To use deep learning to reconstruct motion-resolved dynamic images from multicoil undersampled radial data without image quality degradation and 800-fold reduction in reconstruction time compared to the iterative XD-GRASP algorithm.

INTRODUCTION

XD-GRASP sorts continuously acquired free-breathing golden-angle radial data into motion-state dimensions using the self-navigation properties of radial imaging and performs motion-resolved reconstruction using temporal compressed sensing [1, 2, 3]. The iterative XD-GRASP reconstruction is computationally expensive and clinical implementation would require significant reductions in reconstruction time [4]. This work proposes to use a deep learning approach named XD-Net to replace the iterative XD-GRASP algorithm and enable reconstruction of motion-resolved 4D images from multicoil undersampled radial data in seconds rather than tens of minutes.

METHODS

Data acquisition: Free-breathing 3D abdominal imaging was performed on seven healthy volunteers (without contrast injection) and seven patients (post-contrast injection) on 3T scanners (Discovery MR750 and Signa Premier, GE Healthcare, Waukesha, WI).
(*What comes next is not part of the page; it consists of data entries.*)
/-- **Weighted Cauchy–Schwarz** for a bounded measurable weight `w ≥ 0` and continuous `f, g`:
`|∫ w conj(f) g| ≤ √(∫ w|f|²) · √(∫ w|g|²)` (Hölder `2,2` in `ℝ≥0∞` for `√w|f|`, `√w|g|`). [folklore] -/
theorem norm_form_le_sqrt_mul_sqrt_bdd (hw : Measurable w) (hwb : ∀ X, ‖w X‖ ≤ C) (hw0 : ∀ X, 0 ≤ w X)
    {f g : Config N → ℂ} (hf : Continuous f) (hg : Continuous g) :
    ‖∫ X in cellN N L, ((w X : ℝ) : ℂ) * (conj (f X) * g X)‖ ≤
      Real.sqrt (∫ X in cellN N L, w X * ‖f X‖ ^ 2) * Real.sqrt (∫ X in cellN N L, w X * ‖g X‖ ^ 2) := by
  -- adapted from `norm_form_le_sqrt_mul_sqrt` (continuous weight)
  set μ : Measure (Config N) := (volume : Measure (Config N)).restrict (cellN N L) with hμ
  set A : ℝ := ∫ X in cellN N L, w X * ‖f X‖ ^ 2 with hA
  set B : ℝ := ∫ X in cellN N L, w X * ‖g X‖ ^ 2 with hB
  have hA0 : 0 ≤ A := integral_nonneg fun X => mul_nonneg (hw0 X) (sq_nonneg _)
  have hB0 : 0 ≤ B := integral_nonneg fun X => mul_nonneg (hw0 X) (sq_nonneg _)
  set F : Config N → ℝ≥0∞ := fun X => ENNReal.ofReal (Real.sqrt (w X)) * (‖f X‖₊ : ℝ≥0∞) with hF
  set G : Config N → ℝ≥0∞ := fun X => ENNReal.ofReal (Real.sqrt (w X)) * (‖g X‖₊ : ℝ≥0∞) with hG
  have hsw : Measurable fun X => ENNReal.ofReal (Real.sqrt (w X)) :=
    ENNReal.measurable_ofReal.comp (Real.continuous_sqrt.measurable.comp hw)
  have hFm : AEMeasurable F μ := (hsw.mul hf.measurable.nnnorm.coe_nnreal_ennreal).aemeasurable
  have hGm : AEMeasurable G μ := (hsw.mul hg.measurable.nnnorm.coe_nnreal_ennreal).aemeasurable
  have hsq : ∀ X, ENNReal.ofReal (Real.sqrt (w X)) ^ 2 = ENNReal.ofReal (w X) := fun X => by
    rw [← ENNReal.ofReal_pow (Real.sqrt_nonneg _), Real.sq_sqrt (hw0 X)]
  have hF2 : ∫⁻ X, F X ^ 2 ∂μ = ENNReal.ofReal A := by
    rw [hA, ofReal_integral_weight_norm_sq_bdd hw hwb hw0 hf]
    exact lintegral_congr fun X => by rw [hF, mul_pow, hsq]
  have hG2 : ∫⁻ X, G X ^ 2 ∂μ = ENNReal.ofReal B := by
    rw [hB, ofReal_integral_weight_norm_sq_bdd hw hwb hw0 hg]
    exact lintegral_congr fun X => by rw [hG, mul_pow, hsq]
  have hnorm : ∀ X, ‖((w X : ℝ) : ℂ) * (conj (f X) * g X)‖ₑ = F X * G X := by
    intro X
    have hww : Real.sqrt (w X) * ‖f X‖ * (Real.sqrt (w X) * ‖g X‖) = w X * (‖f X‖ * ‖g X‖) := by
      have h := Real.mul_self_sqrt (hw0 X)
      linear_combination (‖f X‖ * ‖g X‖) * h
    calc ‖((w X : ℝ) : ℂ) * (conj (f X) * g X)‖ₑ
        = ENNReal.ofReal (w X * (‖f X‖ * ‖g X‖)) := by
          rw [← ofReal_norm, norm_mul, norm_mul, Complex.norm_conj, Complex.norm_real,
            Real.norm_of_nonneg (hw0 X)]
      _ = F X * G X := by
          rw [← hww, hF, hG]
          simp only
          rw [ENNReal.ofReal_mul (mul_nonneg (Real.sqrt_nonneg _) (norm_nonneg _)),
            ENNReal.ofReal_mul (Real.sqrt_nonneg _), ENNReal.ofReal_mul (Real.sqrt_nonneg _),
            ofReal_norm, ofReal_norm, enorm_eq_nnnorm, enorm_eq_nnnorm]
  have key : (‖∫ X, ((w X : ℝ) : ℂ) * (conj (f X) * g X) ∂μ‖ₑ) ≤
      ENNReal.ofReal (Real.sqrt A * Real.sqrt B) := by
    calc (‖∫ X, ((w X : ℝ) : ℂ) * (conj (f X) * g X) ∂μ‖ₑ)
        ≤ ∫⁻ X, ‖((w X : ℝ) : ℂ) * (conj (f X) * g X)‖ₑ ∂μ := enorm_integral_le_lintegral_enorm _
      _ = ∫⁻ X, (F * G) X ∂μ := lintegral_congr fun X => by rw [hnorm, Pi.mul_apply]
      _ ≤ (∫⁻ X, F X ^ (2 : ℝ) ∂μ) ^ (1 / (2 : ℝ)) * (∫⁻ X, G X ^ (2 : ℝ) ∂μ) ^ (1 / (2 : ℝ)) :=
          ENNReal.lintegral_mul_le_Lp_mul_Lq μ Real.HolderConjugate.two_two hFm hGm
      _ = ENNReal.ofReal A ^ (1 / (2 : ℝ)) * ENNReal.ofReal B ^ (1 / (2 : ℝ)) := by
          simp only [ENNReal.rpow_two, hF2, hG2]
      _ = ENNReal.ofReal (Real.sqrt A * Real.sqrt B) := by
          rw [Real.sqrt_eq_rpow, Real.sqrt_eq_rpow, ENNReal.ofReal_mul (Real.rpow_nonneg hA0 _),
            ENNReal.ofReal_rpow_of_nonneg hA0 (by norm_num), ENNReal.ofReal_rpow_of_nonneg hB0 (by norm_num)]
  rw [← ofReal_norm] at key
  exact (ENNReal.ofReal_le_ofReal_iff (mul_nonneg (Real.sqrt_nonneg _) (Real.sqrt_nonneg _))).1 key

end BddWeight

/-! ## Adjointness of the slot operators against a bounded measurable weight flat in the slot -/

section Adjoint

variable {w : Config (m + 1) → ℝ} {C : ℝ}

/-- **`𝓥_w(b_l f, g) = 𝓥_w(f, P_l^{(n)} g)`** for a bounded measurable real weight `w` flat in slot `l` and continuous
`f, g` (`P_l` is self-adjoint with one bounded measurable entry, and `w` passes through `P_l`). [folklore] -/
theorem form_up_adjoint_bdd (n : Fin 3 → ℤ) (l : Fin (m + 1)) (hw : Measurable w) (hwb : ∀ X, ‖w X‖ ≤ C)
    (hwl : ∀ X z, w (Function.update X l z) = w X) {f g : Config (m + 1) → ℂ} (hf : Continuous f)
    (hg : Continuous g) :
    ∫ X in cellN (m + 1) L, ((w X : ℝ) : ℂ) *
        (conj (cellWave L n (X l) * cellAvg (m + 1) L l f X) * g X) =
      ∫ X in cellN (m + 1) L, ((w X : ℝ) : ℂ) * (conj (f X) * fourierAvg m L n l g X) := by
  -- adapted from `form_up_adjoint` (continuous weight)
  set h : Config (m + 1) → ℂ := fun X => conj (cellWave L n (X l)) * (((w X : ℝ) : ℂ) * g X) with hh
  have hhm : Measurable h :=
    (Complex.continuous_conj.measurable.comp ((continuous_cellWave L n).measurable.comp (measurable_pi_apply l))).mul
      ((Complex.measurable_ofReal.comp hw).mul hg.measurable)
  obtain ⟨Cg, hCg⟩ := exists_bound_on_cellN hg L
  have hhb : ∀ X ∈ cellN (m + 1) L, ‖h X‖ ≤ C * Cg := fun X hX => by
    rw [hh]
    simp only
    rw [norm_mul, Complex.norm_conj, norm_cellWave, one_mul, norm_mul, Complex.norm_real]
    exact mul_le_mul (hwb X) (hCg X hX) (norm_nonneg _) ((norm_nonneg _).trans (hwb X))
  have hwu : ∀ (X : Config (m + 1)) (z : Space),
      (((w (Function.update X l z) : ℝ) : ℂ)) = ((w X : ℝ) : ℂ) := fun X z => by rw [hwl]
  have hPh : cellAvg (m + 1) L l h = fun X => ((w X : ℝ) : ℂ) * fourierAvg m L n l g X := by
    rw [hh, cellAvg_conj_cellWave_mul n l, fourierAvg_mul_flat n l hwu g]
  calc ∫ X in cellN (m + 1) L, ((w X : ℝ) : ℂ) *
        (conj (cellWave L n (X l) * cellAvg (m + 1) L l f X) * g X)
      = ∫ X in cellN (m + 1) L, conj (cellAvg (m + 1) L l f X) * h X := by
        refine integral_congr_ae (Eventually.of_forall fun X => ?_)
        simp only [hh, map_mul]
        ring
    _ = ∫ X in cellN (m + 1) L, conj (f X) * cellAvg (m + 1) L l h X :=
        (integral_conj_mul_cellAvg_bdd l hf hhm hhb).symm
    _ = ∫ X in cellN (m + 1) L, ((w X : ℝ) : ℂ) * (conj (f X) * fourierAvg m L n l g X) := by
        rw [hPh]
        refine integral_congr_ae (Eventually.of_forall fun X => ?_)
        simp only
        ring
import Mathlib.NumberTheory.Padics.PadicVal.Basic
import Literature.NumberTheory.EllipticCurves.BSDInvariants
import HarnessLib

/-!
# The `p`-part of the BSD formula in analytic rank `≤ 1` beyond Skinner–Urban: multiplicative `p`
(Skinner 2016), analytic rank one at good ordinary `p` (Jetchev–Skinner–Wan 2017), and Wuthrich's
unconditional divisibility (2014)

Literature reproduction file (typed statements with citation headers; LEAN-IN-TREE rule of
2026-08-18). Three (since 2026-08-19: four) published theorems on the `p`-primary part of the
Birch–Swinnerton-Dyer formula
for elliptic curves `E/ℚ` of analytic rank `0` or `1`, vendored as NAMED FACTS in exactly the
currency of the tree's **bsd.S30** `Literature.NumberTheory.EllipticCurves.padicValRat_bsd_rank_zero`
(`LeadingTerm.lean`; Skinner–Urban 2014 Thm. 2 (a)): the invariants are those of
`BSDInvariants` (`W.realPeriodRat = Ω_E = ∫_{E(ℝ)}|ω|` on a globally minimal `W`, including the
number of real components; `W.regulator`; `W.tamagawaProduct = ∏_ℓ c_ℓ`; `W.shaOrder = #Ш(E/ℚ)`
with `Finite W.sha` carried as a hypothesis exactly as in bsd.S30 — it is a THEOREM in analytic
rank `≤ 1`, bsd.S17 `rank_eq_analyticRank_of_analyticRank_le_one`, not an extra assumption of the
sources; `W.torsionOrder = #E(ℚ)_tors`; `W.leadingLCoeff = L^{(r)}(E,1)/r!`, so `= L'(E,1)` when
`W.analyticRank = 1`), the reduction types are `WeierstrassCurve.HasGoodReductionAtPrime` /
`HasMultiplicativeReductionAtPrime` (`Tamagawa.lean`) and `W.IsSemistable ℤ`
(`LocalReduction.lean`), "good ordinary" is `p ∤ a_p` with `a_p = W.frobeniusTrace p`
(`GlobalMinimalModel.lean`), the image conditions are `W.HasIrreducibleModPGaloisRep p` /
`W.HasSurjectiveModNGaloisRep p` (`GaloisAction.lean`), and — as in bsd.S30 (`haux`) — "`E[p]` is
ramified at the multiplicative prime `q ≠ p`" is transcribed through Tate's parametrisation as
`p ∤ v_q(Δ_min)` (for `q` of multiplicative reduction, `q ≠ p`, `ρ̄_{E,p}` is unramified at `q`
iff `p ∣ v_q(Δ_min)`; Serre, Invent. Math. 15 (1972) §1.12 / Prop. 4; Silverman, *ATAEC* V.4–V.5).

These are the statements behind the theorem rows `T-SK`, `T-JSW` and the lever `L1` (= proposed
row `T-WU14`) of the BSD-to-conductor-`N` census (`run/shared/lean/speedrun/kurihara/bsdN/
HYPOTHESES.md`) and of `RESIDUAL-CASES.md` §(a) of the bsd-percentage bundle; the lane's per-curve
records cite the rows by tag, and this file gives the tags tree anchors. Nothing here is proved:
each `def … : Prop` is a faithful transcription of a refereed theorem (net literature debt `+3`,
`+4` with W. Zhang 2014);
none restates bsd.S30 (different hypotheses: multiplicative `p`; analytic rank `1`; no image /
ramification hypothesis at all in Wuthrich's divisibility).

## What is vendored, and what deliberately is not

* **`Skinner2016_padicValRat_bsd_rank_zero`** — C. Skinner, *Multiplicative reduction and the
  cyclotomic main conjecture for GL₂*, Pacific J. Math. 283 (2016) 171–200, **Thm. C (p. 173)**,
  first half (`L(E,1) ≠ 0`), as printed: good ordinary OR multiplicative `p ≥ 3`, `E[p]`
  irreducible, a multiplicative prime `q ≠ p` at which `E[p]` is ramified. (The second half,
  "`L(E,1) = 0 ⇒ corank_{ℤ_p} Sel_{p^∞}(E) ≥ 1`", is not a leading-term statement and is left out.)
* **NOT vendored: Castella 2018, Thm. A at `p ∣ N`** — F. Castella, *On the `p`-part of the
  Birch–Swinnerton-Dyer formula for multiplicative primes*, Camb. J. Math. 6 (2018) 1–23, Thm. A
  (pp. 1–2): semistable `E`, `ord_{s=1} L(E,s) = 1`, `p > 3`, `ρ̄_{E,p}` irreducible, and for
  `p ∣ N` "`E[p]` ramified at some prime `q ≠ p`" ⇒ `ord_p(L'(E,1)/(Reg·Ω_E)) = ord_p(#Ш ∏_{ℓ∣N} c_ℓ)`.
  For `p ∤ N` this "was first established by Jetchev–Skinner–Wan" (p. 2) = the next item; the case
  `p ∣ N` ("the main novelty", p. 2; lane row `T-CAS`) was typed here in the first version of this
  file (p177363) and is WITHDRAWN in this version: the author's erratum (F. Castella, *Erratum to
  "On the `p`-part of the Birch–Swinnerton-Dyer formula for multiplicative primes"*, web-only, n.d.,
  `https://web.math.ucsb.edu/~castella/Birch-erratum.pdf`, p. 1) states that "the existence of a
  point `φ ∈ X_I^a` as used in the proof of [Cas18, Thm. 4.2] is not guaranteed in general. This
  affects the proof of [op. cit., Thm. 4.4]. In the case `p ‖ N` … Theorem 4.4 in [Cas18] should be
  replaced by Theorem 1.1 below" and that "Theorem A′ … should replace the main Theorem A in op.
  cit. when `p ‖ N`" — Thm. A′: multiplicative `p > 3`, `ρ̄_{E,p}` irreducible, a NONSPLIT
  multiplicative `q ≠ p` with `E[p]` ramified at `q`, and `E(ℚ_p)[p] = 0` (semistability dropped) —
  whose proof rests on "[FW21, Thm. 4.41]" = Fouquet–Wan, arXiv:2107.13726 (preprint). So the
  printed proof of Thm. A at `p ∣ N` is withdrawn by its author and the replacement A′ is not yet in
  refereed print: neither is a Literature fact under the rule that the cited source PROVES the
  statement (cf. the bsd-percentage AUDIT.md §G1, which read the erratum in full, and the
  follow-on cell's X11 audit of 2026-08-18).
  -- TODO(general form): Castella's Thm. A′ (erratum Thm. 1.1 = Castella, arXiv:2409.01360 Thm. 3.1)
  -- once Fouquet–Wan Thm. 4.41 is in refereed print; hypotheses as quoted above.
* **`JetchevSkinnerWan2017_padicValRat_bsd_rank_one_ordinary`** — D. Jetchev, C. Skinner, X. Wan,
  *The Birch and Swinnerton-Dyer formula for elliptic curves of analytic rank one*, Camb. J. Math.
  5 (2017) 369–434, **Thm. 1.2.1 (p. 370)**, RESTRICTED to primes of good ORDINARY reduction
  (`p ∤ a_p`). The printed theorem also covers good supersingular `p` (`p ≥ 5`, and `p = 3` when
  `a_3 = 0`), but that case invokes "Wan's recent work on Kobayashi's supersingular variant of the
  Iwasawa main conjecture [wan:rankin-ss]/[wan:kobayashi]" (p. 371 and §7.4.4 (iii)) = X. Wan,
  arXiv:1411.6352, a preprint later withdrawn from publication ("superseded by part of the new
  preprint 2409.01350", arXiv v9 comment; Burungale–Skinner–Tian–Wan, arXiv:2409.01350, Rem. 1.4 (i):
  "no longer intended for publication"), so under the house rule that a Literature fact cites a
  source that PROVES it the supersingular case is not vendored here.
  -- TODO(general form): the supersingular case of JSW Thm. 1.2.1, once the signed main conjecture
  -- it rests on (BSTW 2024, Thm. 1.3) is in refereed print.
* **`Wuthrich2014_shaOrder_dvd_of_L_one_ne_zero`** — C. Wuthrich, *On the integrality of modular
  symbols and Kato's Euler system for elliptic curves*, Doc. Math. 19 (2014) 381–402,
  **Prop. 21 (p. 400)**, as printed (no hypothesis on `p`, the reduction or the image: the
  exceptional primes are absorbed in the constant `C`).
* **`WZhang2014_padicValRat_bsd_rank_one_ordinary`** (added 2026-08-19, literature seat of the
  bsd-percentage cell) — W. Zhang, *Selmer groups and the indivisibility of Heegner points*, Camb.
  J. Math. 2 (2014) 191–253, **Thm. 1.6 (p. 199)** with the hypotheses (1)–(4) of **Thm. 1.4
  (p. 197)** and the standing assumptions of p. 193 (`ρ̄_{E,p}` surjective, `p ∤ N`, `p ≥ 5`), as
  printed: the `p`-part of the formula in analytic rank one at a good ORDINARY prime `p ≥ 5`, for a
  curve of ARBITRARY conductor (no semistability), proved by the Heegner-point Kolyvagin-system
  method (the paper's Thm. 1.1, Gross–Zagier in the form of Yuan–Zhang–Zhang, Kolyvagin, and the
  rank-zero theorem of Kato and Skinner–Urban for a quadratic twist — Remark 5, p. 199); it uses no
  Beilinson–Flach element. This is the row `C5` / lever `L4` statement of `RESIDUAL-CASES.md` and
  the Beilinson–Flach-free rank-one input of the bsd-percentage `PERCENT-FULL.md` line "full BSD at
  every good ordinary prime". Hypothesis (2) ("if `ℓ ≡ ±1 mod p` and `ℓ ∥ N` then `ρ̄_{E,p}` is
  ramified at `ℓ`") and the set `Ram(ρ̄_{E,p})` of hypothesis (3) are transcribed through Tate's
  parametrisation exactly as `haux`/`hram` above (`ℓ ∥ N` = multiplicative reduction at `ℓ`;
  ramified ⟺ `p ∤ v_ℓ(Δ_min)`, Bhargava–Skinner–Zhang 2014 Remark 7); "`N` is not square-free" =
  `¬ W.IsSemistable ℤ`. Zhang's regulator `Reg(E/ℚ) := ⟨y,y⟩_{NT}/[E(ℚ):ℤy]²` (any non-torsion `y`)
  equals `W.regulator / #E(ℚ)_tors²` in rank one, so the printed identity carries the torsion term;
  it is kept (a `p`-adic unit under (1), but nothing is dropped).

Conventions checked against the sources: Skinner's `Ω_E` is "the canonical period" of S–U
(= bsd.S30's `Ω_E`); JSW (1.1.a), p. 370: "`Ω_E = ∫_{E(ℝ)}|ω_E|` for `ω_E` a Néron differential";
Wuthrich p. 382: "`Ω⁺_E` [is] the minimal
absolute value of non-zero elements in `L_E` on the real axis" (the Néron lattice) and Prop. 21
counts "the number of components in `E(ℝ)`" as `c_∞` among the `c_v`, so that
`(L(E,1)/Ω⁺_E)/c_∞ = L(E,1)/Ω_E` with the tree's `Ω_E = c_∞ Ω⁺_E` — the transcription below uses
`W.realPeriodRat` and the finite Tamagawa product, which is the printed quantity on the nose.
At an odd `p` a power of `2` in the period is in any case immaterial to the two valuation
statements.

History: v1 (p177363, 2026-08-18) also declared `Castella2018_padicValRat_bsd_rank_one_multiplicative`
(Thm. A at `p ∣ N`); removed the same day, before any use, on account of the author's erratum
(see above) — net debt of the file `+4 → +3`.

## References

* C. Skinner, Pacific J. Math. 283 (2016) 171–200, Thm. C (p. 173); §2.5 (pp. 180–181) for the
  removal of the `SL₂(ℤ_p)`-image hypothesis of Skinner–Urban. [Skinner2016PacificMC]
* F. Castella, Camb. J. Math. 6 (2018) 1–23, Thm. A (pp. 1–2), with the author's web erratum
  (n.d.), Thm. A′ / Thm. 1.1 — cited for what is NOT vendored. [Castella2018]
* D. Jetchev, C. Skinner, X. Wan, Camb. J. Math. 5 (2017) 369–434, Thm. 1.2.1 (p. 370), §7.4.4
  (remarks on the hypotheses). [JetchevSkinnerWan2017]
* C. Wuthrich, Doc. Math. 19 (2014) 381–402, Prop. 21 (p. 400); §1 p. 382 (periods `Ω^±_E`).
  [Wuthrich2014]
* C. Skinner, E. Urban, Invent. Math. 195 (2014), Thm. 2 — the tree's bsd.S30. [SkinnerUrban2014]
* J.-P. Serre, Invent. Math. 15 (1972), §1.12 and §4 Prop. 4 (Tate curves: ramification of `E[p]`
  at a multiplicative prime). [Serre1972]
* W. Zhang, Camb. J. Math. 2 (2014) 191–253, Thm. 1.4 (p. 197), Remark 3 (p. 198), Thm. 1.6
  (p. 199), Remarks 4–5 (p. 199); standing hypotheses p. 193. [WZhang2014]
* M. Bhargava, C. Skinner, W. Zhang, arXiv:1407.1826 (2014), Remark 7 (ramification of `E[p]` at
  `ℓ ∥ N` ⟺ `p ∤ ord_ℓ(Δ_ℓ)`). [BhargavaSkinnerZhang2014]
-/

noncomputable section
/-- **HALF TWISTS PRESERVE POLARIZABILITY: `V` polarizable ⟹ every `V{-b/2}_Θ` polarizable** (`E` a CM field).
[cite: vanGeemen2001HalfTwists, §2.11 and §2.5] [cite: DeligneHodgeII1971, 2.1.15] -/
theorem IsPolarizable.halfTwist (hH : H.IsPolarizable) (A : EndAction H E) (Θ : CMType E) (b : ℤ) :
    (A.halfTwist Θ b).IsPolarizable := by
  induction b using Int.induction_on with
  | zero =>
    rw [A.halfTwist_zero_eq_cast Θ]
    exact hH.cast _
  | succ k ih =>
    have h1 := ih.halfTwist_one (A.halfTwistAction Θ k) Θ
    rw [A.halfTwistAction_halfTwist_eq_cast Θ k 1] at h1
    exact IsPolarizable.of_cast _ h1
  | pred k ih =>
    have h1 := ih.halfTwist_neg_one (A.halfTwistAction Θ (-k)) Θ
    rw [A.halfTwistAction_halfTwist_eq_cast Θ (-k) (-1)] at h1
    rw [sub_eq_add_neg]
    exact IsPolarizable.of_cast _ h1

/-- **`V{-b/2}_Θ` is polarizable iff `V` is.** [cite: vanGeemen2001HalfTwists, §2.11 and §2.5] -/
theorem isPolarizable_halfTwist_iff (b : ℤ) : (A.halfTwist Θ b).IsPolarizable ↔ H.IsPolarizable := by
  refine ⟨fun h => ?_, fun h => h.halfTwist A Θ b⟩
  have h' := h.halfTwist (A.halfTwistAction Θ b) Θ (-b)
  rw [A.halfTwistAction_halfTwist_neg_eq_cast Θ b] at h'
  exact IsPolarizable.of_cast _ h'
import Mathlib
import Summits.AtomisticToContinuum.Crystallization.Theses.PlanarOrderLadder
import Summits.AtomisticToContinuum.Crystallization.Theorems.PeriodPrecisionLadderExactPeriodFromFine

/-!
# `ExactPlanarFromUniform` — the dictionary of route `PlanarOrderLadder` is a theorem

Route `PlanarOrderLadder` (decomp-a2c lens-3, gen 4) files ONE equivalence, the support item `ExactPlanarFromUniform`:
for the hull of a sequence of finite configurations and uniform constants, independent pairs of two-sided `ε`-periods on
balls of every radius `L` and every precision `ε` (lengths in `[a, b]`, transversal margin `a`) give a Delone hull point
with TWO EXACT linearly independent periods.  Proof: Bolzano–Weierstrass twice for the pairs, local-matching compactness
(`exists_subseq_forall_eventually_match`, landed with the parent's dictionary in
`Theorems.PeriodPrecisionLadderExactPeriodFromFine`; a route-independent copy was refused as `dedup.landed`, p764532) for the sets, separation makes the limit
translations exact periods, the margin survives the limit as linear independence (§A), and the hull is closed under local
limits.  No ground-state hypothesis.  Blocks A–B below are the route's evidence file verbatim.
-/

noncomputable section

namespace Summit.AtomisticToContinuum.Crystallization.Theorems.PlanarOrderLadderExactPlanarFromUniform

open Summit.AtomisticToContinuum.Crystallization.Theses.PlanarOrderLadder

open Literature.MathematicalPhysics.StatisticalMechanics
open Filter Topology Metric
open Summit.AtomisticToContinuum.Crystallization.Theorems.PeriodPrecisionLadderExactPeriodFromFine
A prototype T1-weighted golden-angle stack-of-stars pulse sequence [5] with fat suppression was used with the following acquisition parameters: repetition time/echo time (TR/TE) = 3.2/1.4 ms, field of view (FOV) = 300×300×140 mm3 , number of readout points in each spoke = 228, flip angle= 12 °, pixel bandwidth= 651 Hz and spatial resolution =1.6×1.6×5 mm3. A total of 900 spokes were acquired, with a total scan time of approximately 2 minutes.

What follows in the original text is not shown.